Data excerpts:
/-- **Assembly of route MergerLatticeBudget, frame form of rev ≤ 17** (retired item
stmt-FinalStateConjecture-10237: `QuietLeaves → BudgetPinnedCensus → PinnedCapture → GenericLegs →
MGHDExists → FinalStateConjecture` with the PRE-re-type bodies inlined) — DEPRECATED: after the Statement
re-type T2 (p126844) its frozen hypotheses (non-tame genericity, capture without the ray and
orientation clauses) no longer yield the Statement, and the item was restated as
stmt-FinalStateConjecture-17317; kept, append-only, as an alias of the rev-18 theorem
`MergerLatticeBudget.assembly_rev18_proof`. [folklore] -/
@[deprecated MergerLatticeBudget.assembly_rev18_proof (since := "2026-08-17")]
alias MergerLatticeBudget.assembly_proof := MergerLatticeBudget.assembly_rev18_proof

end Summit.FinalStateConjecture.FinalStateConjecture.Theorems
/-- **Normalisation of an infinitesimal Poincaré motion modulo the Kerr–Schild stabiliser.** For
`A` `η`-skew and `d ∈ E4` there are a skew `A'` and a `d'` with the same rest-frame first variation
`∂_{A'y+d'} g_{M,a} + g(A'·,·) + g(·,A'·) = ∂_{Ay+d} g_{M,a} + g(A·,·) + g(·,A·)` at every `y` with
`r(y) > 0`, the same reduced data `A'e₀ = Ae₀`, `d'⃗ = d⃗`, `a A'e₃ = a Ae₃`, and
`‖A'‖ ≤ (3 + 3|a|⁻¹) red`, `‖d'‖ ≤ red`, `red = ‖Ae₀‖ + ‖d⃗‖ + ‖a Ae₃‖`: subtract the rest time
translation `d⁰ e₀` (stationarity `Kerr.fderiv_bilin_basisVector_zero`) and, for `a ≠ 0`, the axial
rotation rate `(Ae₁)² J` (`Kerr.fderiv_bilin_axialGenerator`); for `a = 0` keep only the boost part
`ω_{Ae₀}` (all rotations are Killing, `lieDeriv_bilin_zero_spin_rotation_eq_zero`,
`skew_decomposition`). [folklore] -/
theorem coerSym_normalise (M a : ℝ) {A : E4 →L[ℝ] E4}
    (hA : ∀ u w : E4, Minkowski.bilin (A u) w + Minkowski.bilin u (A w) = 0) (d : E4) :
    ∃ (A' : E4 →L[ℝ] E4) (d' : E4),
      (∀ u w : E4, Minkowski.bilin (A' u) w + Minkowski.bilin u (A' w) = 0) ∧
      (∀ y : E4, 0 < Kerr.radius a y → ∀ v w : E4,
        fderiv ℝ (Kerr.bilin M a) y (A' y + d') v w + Kerr.bilin M a y (A' v) w + Kerr.bilin M a y v (A' w) =
          fderiv ℝ (Kerr.bilin M a) y (A y + d) v w + Kerr.bilin M a y (A v) w + Kerr.bilin M a y v (A w)) ∧
      A' (E4.basisVector 0) = A (E4.basisVector 0) ∧ E4.spatial d' = E4.spatial d ∧
      a • A' (E4.basisVector 3) = a • A (E4.basisVector 3) ∧
      ‖A'‖ ≤ (3 + 3 * |a|⁻¹) * (‖A (E4.basisVector 0)‖ + ‖E4.spatial d‖ + ‖a • A (E4.basisVector 3)‖) ∧
      ‖d'‖ ≤ ‖A (E4.basisVector 0)‖ + ‖E4.spatial d‖ + ‖a • A (E4.basisVector 3)‖ := by
  -- the translation part
  set d' : E4 := d - d 0 • E4.basisVector 0 with hd'
  have hd'0 : d' 0 = 0 := by simp [hd']
  have hd's : E4.spatial d' = E4.spatial d := by
    ext i; simp [hd', E4.basisVector]
  have hd'n : ‖d'‖ = ‖E4.spatial d‖ := by
    rw [norm_eq_spatialNorm_of_apply_zero_eq_zero hd'0, E4.spatialNorm, hd's]
  have hred0 : ‖E4.spatial d‖ ≤ ‖A (E4.basisVector 0)‖ + ‖E4.spatial d‖ + ‖a • A (E4.basisVector 3)‖ := by
    linarith [norm_nonneg (A (E4.basisVector 0)), norm_nonneg (a • A (E4.basisVector 3))]
  have hdiff : ∀ y : E4, 0 < Kerr.radius a y → DifferentiableAt ℝ (Kerr.bilin M a) y := fun y hy ↦
    (Kerr.contDiffAt_bilin M a hy (n := 1)).differentiableAt one_ne_zero
  rcases eq_or_ne a 0 with rfl | ha
  · -- `a = 0`: keep only the boost part `ω_b`, `b = A e₀`
    set b : E4 := A (E4.basisVector 0) with hb
    set Kb : E4 →L[ℝ] E4 := ((sdotCLM b).smulRight (E4.basisVector 0) + (E4.dx 0).smulRight (E4.ofTimeSpace 0 (E4.spatial b)) : E4 →L[ℝ] E4) with hKb
    have hb0 : b 0 = 0 := skew_apply_zero_zero A hA
    have he0 : E4.basisVector 0 = E4.ofTimeSpace 1 (0 : E3) := by
      ext i; refine Fin.cases ?_ (fun j ↦ ?_) i <;> simp
    have hb' : A (E4.ofTimeSpace 1 0) = b := by rw [← he0]
    obtain ⟨-, hρ0, -, hρskew⟩ := skew_decomposition hA
    rw [hb'] at hρ0 hρskew
    have hKbapply : ∀ v, Kb v = E4.ofTimeSpace (sdot b v) (v 0 • E4.spatial b) := coerSym_boostGen_apply b
    have hse0 : E4.spatial (E4.basisVector 0) = 0 := by
      ext i; simp [E4.basisVector]
    refine ⟨Kb, d', fun u w ↦ coerSym_boostGen_skew b u w, fun y hy v w ↦ ?_, ?_, hd's, by simp, ?_,
      hd'n.le.trans hred0⟩
    · have hys : E4.spatial y ≠ 0 := by
        rw [Kerr.radius_zero_left, E4.spatialNorm] at hy; exact norm_pos_iff.1 hy
      have hrot := lieDeriv_bilin_zero_spin_rotation_eq_zero M hys (R := fun v ↦ A v - Kb v)
        (fun v ↦ by rw [hKbapply]; exact hρ0 v) (fun u w ↦ by rw [hKbapply, hKbapply]; exact hρskew u w) v w
      rw [hd', map_add, map_sub, map_smul, Kerr.fderiv_bilin_basisVector_zero M 0 (hdiff y hy), smul_zero,
        sub_zero, map_add]
      simp only [map_sub, add_apply, sub_apply] at hrot ⊢
      linear_combination (-1 : ℝ) * hrot
    · rw [hKbapply]
      have h1 : sdot b (E4.basisVector 0) = 0 := by simp [sdot, hse0]
      rw [h1, show (E4.basisVector 0 : E4) 0 = 1 by simp [E4.basisVector], one_smul]
      conv_rhs => rw [← E4.ofTimeSpace_time_spatial b, E4.time_apply, hb0]
    · rw [abs_zero, inv_zero, mul_zero, add_zero, zero_smul, norm_zero, add_zero]
      have h := coerSym_norm_boostGen_le b
      nlinarith [norm_nonneg b, norm_nonneg (E4.spatial d)]
  · -- `a ≠ 0`: remove the axial rotation rate `ω = (A e₁)²`
    generalize hR₃ : E4.axialGenerator = R₃
    have hfacts := coerSym_axialGenerator_facts
    rw [hR₃] at hfacts
    obtain ⟨hRskew, hR0, hR3, hR1, hR2⟩ := hfacts
    set ω : ℝ := A (E4.basisVector 1) 2 with hω
    set A' : E4 →L[ℝ] E4 := A - ω • R₃ with hA'
    have hA'apply : ∀ v, A' v = A v - ω • R₃ v := fun v ↦ by
      simp only [hA', sub_apply, FunLike.coe_smul, Pi.smul_apply]
    -- components of `A` from skewness
    have f10 : A (E4.basisVector 1) 0 = A (E4.basisVector 0) 1 := by
      simpa using skew_apply_succ_zero A hA 0
    have f11 : A (E4.basisVector 1) 1 = 0 := by
      have h := skew_apply_succ_succ A hA 0 0; simp at h; linarith
    have f13 : A (E4.basisVector 1) 3 = -A (E4.basisVector 3) 1 := by
      have h := skew_apply_succ_succ A hA 0 2
      simpa [show (2 : Fin 3).succ = (3 : Fin 4) from rfl] using h
    have f20 : A (E4.basisVector 2) 0 = A (E4.basisVector 0) 2 := by
      simpa using skew_apply_succ_zero A hA 1
    have f21 : A (E4.basisVector 2) 1 = -ω := by
      have h := skew_apply_succ_succ A hA 1 0; simpa using h
    have f22 : A (E4.basisVector 2) 2 = 0 := by
      have h := skew_apply_succ_succ A hA 1 1; simp at h; linarith
    have f23 : A (E4.basisVector 2) 3 = -A (E4.basisVector 3) 2 := by
      have h := skew_apply_succ_succ A hA 1 2
      simpa [show (2 : Fin 3).succ = (3 : Fin 4) from rfl] using h
    have hA'e1 : A' (E4.basisVector 1) =
        A (E4.basisVector 0) 1 • E4.basisVector 0 - A (E4.basisVector 3) 1 • E4.basisVector 3 := by
      rw [hA'apply, hR1]
      ext i
      fin_cases i <;> simp [E4.basisVector, f10, f11, f13, hω]
    have hA'e2 : A' (E4.basisVector 2) =
        A (E4.basisVector 0) 2 • E4.basisVector 0 - A (E4.basisVector 3) 2 • E4.basisVector 3 := by
      rw [hA'apply, hR2]
      ext i
      fin_cases i <;> simp [E4.basisVector, f20, f21, f22, f23]
    have hA'e0 : A' (E4.basisVector 0) = A (E4.basisVector 0) := by rw [hA'apply, hR0, smul_zero, sub_zero]
    have hA'e3 : A' (E4.basisVector 3) = A (E4.basisVector 3) := by rw [hA'apply, hR3, smul_zero, sub_zero]
    have hn1 : ‖A' (E4.basisVector 1)‖ ≤ ‖A (E4.basisVector 0)‖ + ‖A (E4.basisVector 3)‖ := by
      rw [hA'e1]
      refine (norm_sub_le _ _).trans ?_
      rw [norm_smul, norm_smul, PiLp.norm_single, PiLp.norm_single, norm_one, mul_one, mul_one,
        Real.norm_eq_abs, Real.norm_eq_abs]
      exact add_le_add (by simpa using PiLp.norm_apply_le (A (E4.basisVector 0)) 1)
        (by simpa using PiLp.norm_apply_le (A (E4.basisVector 3)) 1)
    have hn2 : ‖A' (E4.basisVector 2)‖ ≤ ‖A (E4.basisVector 0)‖ + ‖A (E4.basisVector 3)‖ := by
      rw [hA'e2]
      refine (norm_sub_le _ _).trans ?_
      rw [norm_smul, norm_smul, PiLp.norm_single, PiLp.norm_single, norm_one, mul_one, mul_one,
        Real.norm_eq_abs, Real.norm_eq_abs]
      exact add_le_add (by simpa using PiLp.norm_apply_le (A (E4.basisVector 0)) 2)
        (by simpa using PiLp.norm_apply_le (A (E4.basisVector 3)) 2)
    have hnA' : ‖A'‖ ≤ 3 * ‖A (E4.basisVector 0)‖ + 3 * ‖A (E4.basisVector 3)‖ := by
      have h := coerSym_opNorm_le_sum A'
      rw [Fin.sum_univ_four, hA'e0, hA'e3] at h
      linarith
    have hn3 : ‖A (E4.basisVector 3)‖ = |a|⁻¹ * ‖a • A (E4.basisVector 3)‖ := by
      rw [norm_smul, Real.norm_eq_abs, ← mul_assoc, inv_mul_cancel₀ (abs_ne_zero.2 ha), one_mul]
    refine ⟨A', d', fun u w ↦ ?_, fun y hy v w ↦ ?_, hA'e0, hd's, by rw [hA'e3], ?_, hd'n.le.trans hred0⟩
    · rw [hA'apply, hA'apply, map_sub, map_smul, map_sub, map_smul, sub_apply, smul_apply, smul_eq_mul,
        smul_eq_mul]
      linear_combination hA u w - ω * hRskew u w
    · have hkill := Kerr.fderiv_bilin_axialGenerator M a (hdiff y hy) v w
      rw [hR₃] at hkill
      have e1 : A' y + d' = (A y + d) - ω • R₃ y - d 0 • E4.basisVector 0 := by
        rw [hA'apply, hd']; abel
      rw [e1, map_sub, map_sub, map_smul, map_smul, Kerr.fderiv_bilin_basisVector_zero M a (hdiff y hy),
        smul_zero, sub_zero, hA'apply, hA'apply]
      simp only [map_sub, map_smul, sub_apply, smul_apply, smul_eq_mul, add_apply, map_add]
      linear_combination (-ω) * hkill
    · rw [hn3] at hnA'
      have h0 : 0 ≤ |a|⁻¹ := inv_nonneg.2 (abs_nonneg a)
      nlinarith [norm_nonneg (A (E4.basisVector 0)), norm_nonneg (E4.spatial d),
        norm_nonneg (a • A (E4.basisVector 3)), mul_nonneg h0 (norm_nonneg (A (E4.basisVector 0))),
        mul_nonneg h0 (norm_nonneg (E4.spatial d)), mul_nonneg h0 (norm_nonneg (a • A (E4.basisVector 3)))]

◆ Task details
In the entries above, find each line with the word "folklore" and copy it.

◆ Written answer
`MergerLatticeBudget.assembly_rev18_proof`. [folklore] -/
`skew_decomposition`). [folklore] -/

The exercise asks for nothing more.